The algorithm is designed to handle a stream of unknown (and potentially infinite) length with a *fixed* amount of memory $M$.

* **Fixed Memory:** The algorithm's memory usage is $O(M)$, regardless of how many edges $t$ have been processed.
* **Adapting Probability:** The sampling probability $p = M/t$ automatically adapts. As the stream grows (i.g., $t \to \infty$), the probability of sampling any *new* edge approaches zero, but it never *is* zero.
* **Contrast with Fixed-Probability:** This is superior to the "fixed-probability" sampling (e.g., "sample every edge with $p=0.01$") mentioned in the paper. In that model, the sample size grows linearly with the stream ($0.01 \times t$) and would eventually exhaust all memory on an unbounded stream. TRIÈST avoids this by fixing the memory $M$ and letting the probability $p$ adapt.

### 4. Does the algorithm support edge deletions? If not, what modification would it need? Explain.

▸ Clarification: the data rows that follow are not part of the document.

import Summits.CriticalPhenomena.PercolationContinuityZ3.Theorems.Transplant.HalfSpaceUniquenessGeometry
import Summits.CriticalPhenomena.PercolationContinuityZ3.Theorems.Transplant.PlanarConePeierls
import Literature.Probability.Percolation.ExteriorConnectionEvents
import HarnessLib

/-!
# Reach events: finite-window approximations of the arms, straight walks, constrained reachability

builds on p205010 (kernel theorem, internal audit signed; external expert review pending) — nothing in this file uses p205010.
Lane `prim-bschramm`, seat `prim-bschramm-p2` gen 16 (class C1b); helper file (`--supports stmt-CriticalPhenomena-4575 --as helper`)
for the half-space uniqueness programme (TARGET 3g).  Continues `HalfSpaceUniquenessGeometry`.

The sprinkling inequality of the tree (`sprinkling_le_of_lt`, Aizenman–Chayes–Chayes–Fröhlich–Russo 1983 Lemma 4.2 (a) in the
reserve-coin currency) needs events determined by FINITELY many edges, whereas an arm "`a ↔ ∞` inside a thick cone" is not.  The
finite-window substitute is the REACH EVENT `reachEvent K a T = {∃ z ∈ T, a ↔ z via K}` for a finite step graph `K`:

* §1 `reachEvent`: increasing, measurable, determined by `E(K)`;
* §2 **`percolatesVia_subset_reachEvent_le` / `_ge`**: if the region `S ∩ {x_j ≤ M}` is finite, an infinite `S`-constrained cluster at
  `a` (`a_j ≤ M`) reaches the level `{x_j = M}` through steps inside `S ∩ {x_j ≤ M}` (first passage), so that
  `P(reachEvent) ≥ P(a ↔ ∞ in S)`;
* §3 straight lattice walks (`exists_straight_walk`) and reachability of the vertices of a walk (`reachable_of_mem_support'`).
[cite: AizenmanChayesChayesFrohlichRusso1983, §4 Lemma 4.2 (a), Lemma 4.3] -/

noncomputable section

namespace Summit.CriticalPhenomena.PercolationContinuityZ3.Theorems.Transplant

namespace HSU

open MeasureTheory Literature.Probability.Percolation Literature.Probability.LatticeModels SimpleGraph
open scoped Classical

variable {d : ℕ}

/-! ## §1 Reach events -/

/-- The reach event `{∃ z ∈ T, a ↔ z via K}`: the `K`-constrained open cluster of `a` meets the target set `T`.
[cite: AizenmanChayesChayesFrohlichRusso1983, §4 (4.27) ("connected to ∂Λ_N … within Λ_N")] -/
def reachEvent (K : SimpleGraph (Site d)) (a : Site d) (T : Set (Site d)) : Set (BondConfig (Site d)) :=
  {ω | ∃ z ∈ T, ω ∈ openConnVia K a z}

/-- The reach event is the preimage, under restriction to `E(K)`, of `{∃ z ∈ T, a ↔ z}`. [folklore] -/
theorem reachEvent_eq_preimage (K : SimpleGraph (Site d)) (a : Site d) (T : Set (Site d)) :
    reachEvent K a T = (fun ω : BondConfig (Site d) => ω ∩ K.edgeSet) ⁻¹' {η | ∃ z ∈ T, η ∈ openConn a z} := rfl

/-- Reach events are increasing. [folklore] -/
theorem isUpperSet_reachEvent (K : SimpleGraph (Site d)) (a : Site d) (T : Set (Site d)) : IsUpperSet (reachEvent K a T) := by
  intro ω ω' hle ⟨z, hz, hω⟩
  exact ⟨z, hz, isUpperSet_openConnVia K a z hle hω⟩

/-- Reach events are measurable. [folklore] -/
theorem measurableSet_reachEvent (K : SimpleGraph (Site d)) (a : Site d) (T : Set (Site d)) : MeasurableSet (reachEvent K a T) := by
  have : reachEvent K a T = ⋃ z ∈ T, openConnVia K a z := by
    ext ω; simp only [reachEvent, Set.mem_setOf_eq, Set.mem_iUnion, exists_prop]
  rw [this]
  exact MeasurableSet.biUnion (Set.to_countable T) fun z _ => measurableSet_openConnVia K a z

/-- Reach events are determined by the edges of the step graph. [folklore] -/
theorem determinedBy_reachEvent (K : SimpleGraph (Site d)) (a : Site d) (T : Set (Site d)) :
    DeterminedBy (reachEvent K a T) K.edgeSet := by
  rw [reachEvent_eq_preimage]; exact determinedBy_preimage_inter _ _

/-- The edge set of `withinGraph ℤ^d S` lies in the edges of `ℤ^d` inside any finset containing `S`. [folklore] -/
theorem edgeSet_withinGraph_subset_edgesIn {S : Set (Site d)} {B : Finset (Site d)} (hSB : S ⊆ ↑B) :
    (withinGraph (zdGraph d) S).edgeSet ⊆ ↑(edgesIn (zdGraph d) B) := by
  intro e he
  induction e using Sym2.ind with
  | h x y =>
    rw [mem_edgeSet_withinGraph] at he
    rw [Finset.mem_coe, mem_edgesIn_iff]
    refine ⟨(SimpleGraph.mem_edgeSet _).2 he.1, fun v hv => ?_⟩
    rcases Sym2.mem_iff.1 hv with rfl | rfl
    · exact hSB he.2.1
    · exact hSB he.2.2

/-! ## §2 An infinite constrained cluster reaches every level: first passage -/

/-- **Upward first passage.** If `a ∈ S`, `a_j ≤ M` and `S ∩ {x_j ≤ M}` is finite, an infinite open cluster of `a` with steps inside
`S` reaches the level `{x_j = M}` by steps inside `S ∩ {x_j ≤ M}`.
[cite: AizenmanChayesChayesFrohlichRusso1983, §4 proof of Thm 4.4 (connected to ∂Λ_N within Λ_N)] -/
theorem percolatesVia_subset_reachEvent_le {S : Set (Site d)} {a : Site d} (ha : a ∈ S) (j : Fin d) {M : ℤ} (haM : a j ≤ M)
    (hfin : (S ∩ {x | x j ≤ M}).Finite) :
    percolatesVia (withinGraph (zdGraph d) S) a ⊆
      reachEvent (withinGraph (zdGraph d) (S ∩ {x | x j ≤ M})) a {z | z j = M} := by
  intro ω hω
  -- a vertex of the (infinite) constrained cluster above level `M`
  obtain ⟨y, hy, hyS'⟩ : ∃ y ∈ openClusterIn (withinGraph (zdGraph d) S) ω a, y ∉ S ∩ {x | x j ≤ M} := by
    by_contra h
    push Not at h
    exact hω (hfin.subset h)
  have hyS : y ∈ S := openClusterIn_withinGraph_subset ha ω hy
  have hyM : M ≤ y j := by
    by_contra h'; exact hyS' ⟨hyS, by simp only [Set.mem_setOf_eq]; omega⟩
  obtain ⟨Wk⟩ := mem_openClusterIn_iff.1 hy
  obtain ⟨e, W, he, hW⟩ := exists_prefix_apply_eq (openGraph_inf_withinGraph_le ω S) j Wk haM hyM
  have hsuppS : ∀ z ∈ Wk.support, z ∈ S := support_subset_of_walk_within Wk ha
  refine ⟨e, he, mem_openConnVia_iff.2 (reachable_within_of_support_subset W fun z hz => ?_)⟩
  exact ⟨hsuppS z (hW z hz).1, (hW z hz).2⟩

/-- **Downward first passage** (the same for the level `{x_j = M}` approached from above). [folklore] -/
theorem percolatesVia_subset_reachEvent_ge {S : Set (Site d)} {a : Site d} (ha : a ∈ S) (j : Fin d) {M : ℤ} (haM : M ≤ a j)
    (hfin : (S ∩ {x | M ≤ x j}).Finite) :
    percolatesVia (withinGraph (zdGraph d) S) a ⊆
      reachEvent (withinGraph (zdGraph d) (S ∩ {x | M ≤ x j})) a {z | z j = M} := by
  intro ω hω
  obtain ⟨y, hy, hyS'⟩ : ∃ y ∈ openClusterIn (withinGraph (zdGraph d) S) ω a, y ∉ S ∩ {x | M ≤ x j} := by
    by_contra h
    push Not at h
    exact hω (hfin.subset h)
  have hyS : y ∈ S := openClusterIn_withinGraph_subset ha ω hy
  have hyM : y j ≤ M := by
    by_contra h'; exact hyS' ⟨hyS, by simp only [Set.mem_setOf_eq]; omega⟩
  obtain ⟨Wk⟩ := mem_openClusterIn_iff.1 hy
  obtain ⟨e, W, he, hW⟩ := exists_prefix_neg_apply_eq (openGraph_inf_withinGraph_le ω S) j Wk haM hyM
  have hsuppS : ∀ z ∈ Wk.support, z ∈ S := support_subset_of_walk_within Wk ha
  refine ⟨e, he, mem_openConnVia_iff.2 (reachable_within_of_support_subset W fun z hz => ?_)⟩
  exact ⟨hsuppS z (hW z hz).1, (hW z hz).2⟩

/-- **Probability of a reach event from an arm bound**: if `α ≤ P(a ↔ ∞ in S)` then `α ≤ P(reach)` for every reach event containing
the arm event. [folklore] -/
theorem le_real_of_subset {p : unitInterval} {A B : Set (BondConfig (Site d))} (hAB : A ⊆ B) {α : ℝ}
    (hα : α ≤ (bondPercolation (zdGraph d) p).real A) : α ≤ (bondPercolation (zdGraph d) p).real B :=
  hα.trans (measureReal_mono hAB)

/-! ## §3 Straight walks; reachability of the vertices of a walk -/

/-- **Straight lattice walk** `x, x + εe_j, …, x + n εe_j` (`ε = ±1`), all of whose vertices are of the form `x + m εe_j`, `m ≤ n`.
[folklore] -/
theorem exists_straight_walk (x : Site d) (j : Fin d) {ε : ℤ} (hε : ε = 1 ∨ ε = -1) (n : ℕ) :
    ∃ W : (zdGraph d).Walk x (x + (n : ℤ) • Pi.single j ε),
      ∀ z ∈ W.support, ∃ m : ℕ, m ≤ n ∧ z = x + (m : ℤ) • Pi.single j ε := by
  induction n generalizing x with
  | zero =>
    refine ⟨(Walk.nil : (zdGraph d).Walk x x).copy rfl (by simp), fun z hz => ⟨0, le_rfl, ?_⟩⟩
    rw [Walk.support_copy, Walk.support_nil, List.mem_singleton] at hz
    simp [hz]
  | succ n ih =>
    obtain ⟨W, hW⟩ := ih (x + Pi.single j ε)
    have hadj : (zdGraph d).Adj x (x + Pi.single j ε) := by
      have := PlanarCone.zdGraph_adj_add_sunit x j hε
      simpa [PlanarCone.sunit] using this
    have heq : x + Pi.single j ε + (n : ℤ) • Pi.single j ε = x + ((n + 1 : ℕ) : ℤ) • Pi.single j ε := by
      rw [add_assoc, Nat.cast_succ, add_smul, one_smul, add_comm (Pi.single j ε : Site d)]
    refine ⟨(Walk.cons hadj W).copy rfl heq, fun z hz => ?_⟩
    rw [Walk.support_copy, Walk.support_cons, List.mem_cons] at hz
    rcases hz with rfl | hz
    · exact ⟨0, Nat.zero_le _, by simp⟩
    · obtain ⟨m, hm, rfl⟩ := hW z hz
      refine ⟨m + 1, by omega, ?_⟩
      rw [add_assoc, Nat.cast_succ, add_smul, one_smul, add_comm (Pi.single j ε : Site d)]

/-- Every vertex of a walk is reachable from its start. [folklore] -/
theorem reachable_of_mem_support' {V : Type*} {G : SimpleGraph V} {a b : V} (W : G.Walk a b) :
    ∀ z ∈ W.support, G.Reachable a z := by
  induction W with
  | nil => intro z hz; rw [Walk.support_nil, List.mem_singleton] at hz; rw [hz]
  | @cons u v w h p ih =>
    intro z hz
    rw [Walk.support_cons, List.mem_cons] at hz
    rcases hz with rfl | hz
    · rfl
    · exact h.reachable.trans (ih z hz)

/-- **Monotonicity of constrained connections in both arguments**: `openGraph ω ⊓ K ≤ openGraph ω' ⊓ K'` when `ω ⊆ ω'`, `K ≤ K'`.
[folklore] -/
theorem reachable_inf_mono {ω ω' : BondConfig (Site d)} (hω : ω ⊆ ω') {K K' : SimpleGraph (Site d)} (hK : K ≤ K')
    {x y : Site d} (h : (openGraph ω ⊓ K).Reachable x y) : (openGraph ω' ⊓ K').Reachable x y :=
  h.mono (inf_le_inf (openGraph_mono hω) hK)

end HSU

end Summit.CriticalPhenomena.PercolationContinuityZ3.Theorems.Transplant

end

The two algorithms we implemented, **TRIÈST-BASE** and **TRIÈST-IMPR**, **do not support edge deletions.**

* **Why Not:** They are designed for "insertion-only" streams. Their entire mathematical framework (the scaling factor $\xi^{(t)}$ and weight $\eta^{(t)}$) is based on the assumption that the stream size $t$ is always growing. A deletion would break this math and the unbiased nature of the estimator.

* **What Modification is Needed:** To support deletions, we would need to implement a completely different algorithm, which the paper provides in **Section 4.3: TRIÈST-FD (Fully-Dynamic)**.

* **How TRIÈST-FD Works:**
    1.  It replaces standard Reservoir Sampling with a more complex scheme called **Random Pairing (RP)**.
    2.  It maintains special counters for "uncompensated deletions." When an edge `(-, e)` arrives, if $e$ is in the sample, it's removed and a counter $d_i$ (deletion *in* sample) is incremented. If $e$ is *not* in the sample, a counter $d_o$ (deletion *out* of sample) is incremented.
    3.  When a new edge `(+, e)` arrives, it doesn't just face the $M/t$ probability. It might instead be used to "compensate" for a past deletion by filling the "hole" in the sample, which uses a different probability calculation.

In short: **No**, the versions we built cannot handle deletions. The paper *does* provide a solution, but it requires swapping out the entire sampling algorithm (Reservoir Sampling) for a more complex one (Random Pairing).